[Exercise directions]
The full set of entries, reproduced exactly, is the expected answer.

[Records for processing]
##########

import Summits.Ventures.CertifiedArithmetic.LowPrec.GemmThetaLawGenCoverSound
import Summits.Ventures.CertifiedArithmetic.LowPrec.GemmThetaLawGenE2M1
import Summits.Ventures.CertifiedArithmetic.LowPrec.GemmThetaLawGenMixAData
import Summits.Ventures.CertifiedArithmetic.LowPrec.GemmThetaLawGenMixBData

/-!
# Letter-dependent symbolic θ-certificates: the vertex-successor check

HONEST FRAMING (venture CertifiedArithmetic / cell `pub-lowprec`, seat gemm, gen 12 → 13): certified
error envelopes and provably optimal rounding/accumulation schemes for low-precision formats under
stated cost models; every table by two implementations; no hardware or vendor claims.

A SUPPLEMENT to `GemmThetaLawGenDefs.lawCheck` needed by the soundness chain (cell HANDOFF decision
35, S3/S5): the pair table `pairOK levp sgn` checks the second move of a free-move pair on the
even-residue classes of `levp` AND on the classes of the vertex `t = 0` of the next level (a free
move may land on the binade boundary `t' = M`), the latter built by `classesFor next sgn q₂ none
(some 0)` — whose COVERAGE of the vertex is not part of `coverOK`.  `succOK` decides it: for every
`j ≤ J`, sign and letter, some vertex class of the next level has `π = 0` and a `T`-interval
containing `0` at every admissible `K` (`vtxOK`); `vtxOK_sound` reads it.  KERNEL FACTS: `succOK`
holds for the three laws whose tables have landed (`e2m1Law`, `e2m3e2m1Law`, `e3m2e2m1Law`).
-/

namespace Literature.ComputerArithmetic.FloatingPoint

namespace MiniFloat

namespace ThetaLaw

namespace LawData

variable (L : LawData)

open AForm

/-- The vertex `t = 0` of level `lev` (sign `sgn`, letter `q`) lies in a vertex class with `π = 0`
at every admissible `K`. [cell] -/
def vtxOK (lev : Lev) (sgn q : ℤ) : Bool :=
  (L.classesFor lev sgn q none (some 0)).any fun c =>
    decide (c.pi = 0) && nonnegOnI (kDom L.K0 L.fixed) ⟨-c.dom.L0, -c.dom.L1, 0⟩ &&
      nonnegOnI (kDom L.K0 L.fixed) ⟨c.dom.U0, c.dom.U1, 0⟩

/-- THE VERTEX-SUCCESSOR CHECK: every next-level vertex used by the pair tables is covered.
[cell] -/
def succOK : Bool :=
  (List.range (L.J + 1)).all fun j =>
    [1, -1].all fun sgn => L.lam.all fun q =>
      L.vtxOK (if j < L.J then Lev.bin (j + 1) else Lev.top) sgn q

/-- SOUNDNESS OF `vtxOK`: at every admissible `K` the vertex is the member `T = 0` of a vertex
class. [cell] -/
theorem vtxOK_sound {lev : Lev} {sgn q : ℤ} (h : L.vtxOK lev sgn q = true) {K : ℤ}
    (hK : L.K0 ≤ K) (hfix : L.fixed = true → K = L.K0) :
    ∃ c ∈ L.classesFor lev sgn q none (some 0), c.dom.mem K 0 ∧ (c.g : ℤ) * 0 + c.pi = 0 := by
  unfold vtxOK at h
  simp only [List.any_eq_true, Bool.and_eq_true, decide_eq_true_eq] at h
  obtain ⟨c, hc, ⟨hpi, hlo⟩, hhi⟩ := h
  have hd := kDom_mem (fixed := L.fixed) hK hfix
  have h1 := nonnegOnI_sound hlo hd
  have h2 := nonnegOnI_sound hhi hd
  simp only [eval, mul_zero, add_zero] at h1 h2
  obtain ⟨-, -, -, -, -, hK0, hfx, -⟩ := L.classesFor_mem hc
  refine ⟨c, hc, ⟨?_, hK0.trans_le hK, fun _ => ⟨by linarith, by linarith⟩, fun _ => rfl⟩, ?_⟩
  · rw [hfx, hK0]; exact hfix
  · rw [hpi]; simp

/-- SOUNDNESS OF `succOK`, per key. [cell] -/
theorem succOK_sound (h : L.succOK = true) {j : ℕ} (hj : j ≤ L.J) {sgn : ℤ}
    (hs : sgn = 1 ∨ sgn = -1) {q : ℤ} (hq : q ∈ L.lam) {K : ℤ} (hK : L.K0 ≤ K)
    (hfix : L.fixed = true → K = L.K0) :
    ∃ c ∈ L.classesFor (if j < L.J then Lev.bin (j + 1) else Lev.top) sgn q none (some 0),
      c.dom.mem K 0 ∧ (c.g : ℤ) * 0 + c.pi = 0 := by
  unfold succOK at h
  simp only [List.all_eq_true, List.mem_range] at h
  have h' := h j (by omega) sgn (by rcases hs with rfl | rfl <;> simp) q hq
  exact L.vtxOK_sound h' hK hfix

end LawData

/-- KERNEL FACT: the vertex-successor check holds for the E2M1 law. [cell] -/
theorem succOK_e2m1 : e2m1Law.succOK = true := by decide +kernel

/-- KERNEL FACT: the vertex-successor check holds for the E2M3×E2M1 law. [cell] -/
theorem succOK_e2m3e2m1 : e2m3e2m1Law.succOK = true := by
  decide +kernel

/-- KERNEL FACT: the vertex-successor check holds for the E3M2×E2M1 law. [cell] -/
theorem succOK_e3m2e2m1 : e3m2e2m1Law.succOK = true := by
  decide +kernel

end ThetaLaw

end MiniFloat

end Literature.ComputerArithmetic.FloatingPoint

##########

[Answer below]
import Summits.Ventures.CertifiedArithmetic.LowPrec.GemmThetaLawGenCoverSound
import Summits.Ventures.CertifiedArithmetic.LowPrec.GemmThetaLawGenE2M1
import Summits.Ventures.CertifiedArithmetic.LowPrec.GemmThetaLawGenMixAData
import Summits.Ventures.CertifiedArithmetic.LowPrec.GemmThetaLawGenMixBData

/-!
# Letter-dependent symbolic θ-certificates: the vertex-successor check

HONEST FRAMING (venture CertifiedArithmetic / cell `pub-lowprec`, seat gemm, gen 12 → 13): certified
error envelopes and provably optimal rounding/accumulation schemes for low-precision formats under
stated cost models; every table by two implementations; no hardware or vendor claims.

A SUPPLEMENT to `GemmThetaLawGenDefs.lawCheck` needed by the soundness chain (cell HANDOFF decision
35, S3/S5): the pair table `pairOK levp sgn` checks the second move of a free-move pair on the
even-residue classes of `levp` AND on the classes of the vertex `t = 0` of the next level (a free
move may land on the binade boundary `t' = M`), the latter built by `classesFor next sgn q₂ none
(some 0)` — whose COVERAGE of the vertex is not part of `coverOK`.  `succOK` decides it: for every
`j ≤ J`, sign and letter, some vertex class of the next level has `π = 0` and a `T`-interval
containing `0` at every admissible `K` (`vtxOK`); `vtxOK_sound` reads it.  KERNEL FACTS: `succOK`
holds for the three laws whose tables have landed (`e2m1Law`, `e2m3e2m1Law`, `e3m2e2m1Law`).
-/

namespace Literature.ComputerArithmetic.FloatingPoint

namespace MiniFloat

namespace ThetaLaw

namespace LawData

variable (L : LawData)

open AForm

/-- The vertex `t = 0` of level `lev` (sign `sgn`, letter `q`) lies in a vertex class with `π = 0`
at every admissible `K`. [cell] -/
def vtxOK (lev : Lev) (sgn q : ℤ) : Bool :=
  (L.classesFor lev sgn q none (some 0)).any fun c =>
    decide (c.pi = 0) && nonnegOnI (kDom L.K0 L.fixed) ⟨-c.dom.L0, -c.dom.L1, 0⟩ &&
      nonnegOnI (kDom L.K0 L.fixed) ⟨c.dom.U0, c.dom.U1, 0⟩

/-- THE VERTEX-SUCCESSOR CHECK: every next-level vertex used by the pair tables is covered.
[cell] -/
def succOK : Bool :=
  (List.range (L.J + 1)).all fun j =>
    [1, -1].all fun sgn => L.lam.all fun q =>
      L.vtxOK (if j < L.J then Lev.bin (j + 1) else Lev.top) sgn q

/-- SOUNDNESS OF `vtxOK`: at every admissible `K` the vertex is the member `T = 0` of a vertex
class. [cell] -/
theorem vtxOK_sound {lev : Lev} {sgn q : ℤ} (h : L.vtxOK lev sgn q = true) {K : ℤ}
    (hK : L.K0 ≤ K) (hfix : L.fixed = true → K = L.K0) :
    ∃ c ∈ L.classesFor lev sgn q none (some 0), c.dom.mem K 0 ∧ (c.g : ℤ) * 0 + c.pi = 0 := by
  unfold vtxOK at h
  simp only [List.any_eq_true, Bool.and_eq_true, decide_eq_true_eq] at h
  obtain ⟨c, hc, ⟨hpi, hlo⟩, hhi⟩ := h
  have hd := kDom_mem (fixed := L.fixed) hK hfix
  have h1 := nonnegOnI_sound hlo hd
  have h2 := nonnegOnI_sound hhi hd
  simp only [eval, mul_zero, add_zero] at h1 h2
  obtain ⟨-, -, -, -, -, hK0, hfx, -⟩ := L.classesFor_mem hc
  refine ⟨c, hc, ⟨?_, hK0.trans_le hK, fun _ => ⟨by linarith, by linarith⟩, fun _ => rfl⟩, ?_⟩
  · rw [hfx, hK0]; exact hfix
  · rw [hpi]; simp

/-- SOUNDNESS OF `succOK`, per key. [cell] -/
theorem succOK_sound (h : L.succOK = true) {j : ℕ} (hj : j ≤ L.J) {sgn : ℤ}
    (hs : sgn = 1 ∨ sgn = -1) {q : ℤ} (hq : q ∈ L.lam) {K : ℤ} (hK : L.K0 ≤ K)
    (hfix : L.fixed = true → K = L.K0) :
    ∃ c ∈ L.classesFor (if j < L.J then Lev.bin (j + 1) else Lev.top) sgn q none (some 0),
      c.dom.mem K 0 ∧ (c.g : ℤ) * 0 + c.pi = 0 := by
  unfold succOK at h
  simp only [List.all_eq_true, List.mem_range] at h
  have h' := h j (by omega) sgn (by rcases hs with rfl | rfl <;> simp) q hq
  exact L.vtxOK_sound h' hK hfix

end LawData

/-- KERNEL FACT: the vertex-successor check holds for the E2M1 law. [cell] -/
theorem succOK_e2m1 : e2m1Law.succOK = true := by decide +kernel

/-- KERNEL FACT: the vertex-successor check holds for the E2M3×E2M1 law. [cell] -/
theorem succOK_e2m3e2m1 : e2m3e2m1Law.succOK = true := by
  decide +kernel

/-- KERNEL FACT: the vertex-successor check holds for the E3M2×E2M1 law. [cell] -/
theorem succOK_e3m2e2m1 : e3m2e2m1Law.succOK = true := by
  decide +kernel

end ThetaLaw

end MiniFloat

end Literature.ComputerArithmetic.FloatingPoint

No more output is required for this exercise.